(EXTRACTED INFORMATION Opens)

import Literature.NumberTheory.EllipticCurves.Kato2004.IwasawaTwistTateShapiroProofs
import HarnessLib

/-!
# Kato (2004), §13.8 / §14.14 — the twisted-Tate Shapiro tower, I: `toTate` on cohomology and the shift

Literature layer — PROOFS ONLY, no new definitions, no axioms.  Continuation of
`Kato2004.IwasawaTwistTateShapiroProofs` towards the left exactness
`ker(H¹(T ⊗ Λ) → H¹(ℚ, T)) ⊆ X · H¹(T ⊗ Λ)` of Kato's (14.14.1) [cite: Kato2004Asterisque, §14.14 (p. 243)],
in the finite-coefficient model `𝕋 = lim_{(n,k)} W[p^k] ⊗ ℤ[Gal(ℚ_n/ℚ)]` of
`Kato2004.IwasawaTwistTateSystem`:

* §4 `coresLe_refl_apply` — corestriction along `N ≤ N` is the identity (generic);
* §5 `toTate n` on `H¹`: `reduceH1Pk ∘ H¹(toTate n) = H¹(ev_0) ∘ H¹(pr_{(n,k)})`
  (`reduceH1Pk_mapH1AddHom_toTate`) and the conjugation / shift identity
  `conj_γ ∘ H¹(toTate n) ∘ res = H¹(toTate n) ∘ res ∘ H¹(shift)` (`conjMap_mapH1AddHom_toTate`) — the
  cohomological form of `toTate n (γ⁻¹ • ν) = γ⁻¹ • toTate n (shift ν)`, i.e. "`X` acts on the `n`-th
  layer as `conj_γ − 1`".

References: K. Kato, *p-adic Hodge theory and values of zeta functions of modular forms*, Astérisque 295
(2004), §13.8, §14.14 [cite: Kato2004Asterisque]; J. Neukirch, A. Schmidt, K. Wingberg,
*Cohomology of Number Fields* (2008), I §5 [cite: NeukirchSchmidtWingberg2008].
-/

noncomputable section

open scoped Topology
open Field Filter CategoryTheory Finset
open Literature.NumberTheory.GaloisRepresentations
open Literature.NumberTheory.EllipticCurves
open WeierstrassCurve (geomPoints geomTorsion)

namespace Literature.NumberTheory.GaloisRepresentations

section CoresRefl

universe u v

variable {R : Type u} [Ring R] [TopologicalSpace R]
variable {G : Type v} [Group G] [TopologicalSpace G] [IsTopologicalGroup G]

(EXTRACTED INFORMATION Closes)

WHAT THE TASK REQUIRES.
Reproduce the data, keeping every line exactly the same.

SOLUTION TO THE EXERCISE.
import Literature.NumberTheory.EllipticCurves.Kato2004.IwasawaTwistTateShapiroProofs
import HarnessLib

/-!
# Kato (2004), §13.8 / §14.14 — the twisted-Tate Shapiro tower, I: `toTate` on cohomology and the shift

Literature layer — PROOFS ONLY, no new definitions, no axioms.  Continuation of
`Kato2004.IwasawaTwistTateShapiroProofs` towards the left exactness
`ker(H¹(T ⊗ Λ) → H¹(ℚ, T)) ⊆ X · H¹(T ⊗ Λ)` of Kato's (14.14.1) [cite: Kato2004Asterisque, §14.14 (p. 243)],
in the finite-coefficient model `𝕋 = lim_{(n,k)} W[p^k] ⊗ ℤ[Gal(ℚ_n/ℚ)]` of
`Kato2004.IwasawaTwistTateSystem`:

* §4 `coresLe_refl_apply` — corestriction along `N ≤ N` is the identity (generic);
* §5 `toTate n` on `H¹`: `reduceH1Pk ∘ H¹(toTate n) = H¹(ev_0) ∘ H¹(pr_{(n,k)})`
  (`reduceH1Pk_mapH1AddHom_toTate`) and the conjugation / shift identity
  `conj_γ ∘ H¹(toTate n) ∘ res = H¹(toTate n) ∘ res ∘ H¹(shift)` (`conjMap_mapH1AddHom_toTate`) — the
  cohomological form of `toTate n (γ⁻¹ • ν) = γ⁻¹ • toTate n (shift ν)`, i.e. "`X` acts on the `n`-th
  layer as `conj_γ − 1`".

References: K. Kato, *p-adic Hodge theory and values of zeta functions of modular forms*, Astérisque 295
(2004), §13.8, §14.14 [cite: Kato2004Asterisque]; J. Neukirch, A. Schmidt, K. Wingberg,
*Cohomology of Number Fields* (2008), I §5 [cite: NeukirchSchmidtWingberg2008].
-/

noncomputable section

open scoped Topology
open Field Filter CategoryTheory Finset
open Literature.NumberTheory.GaloisRepresentations
open Literature.NumberTheory.EllipticCurves
open WeierstrassCurve (geomPoints geomTorsion)

namespace Literature.NumberTheory.GaloisRepresentations

section CoresRefl

universe u v

variable {R : Type u} [Ring R] [TopologicalSpace R]
variable {G : Type v} [Group G] [TopologicalSpace G] [IsTopologicalGroup G]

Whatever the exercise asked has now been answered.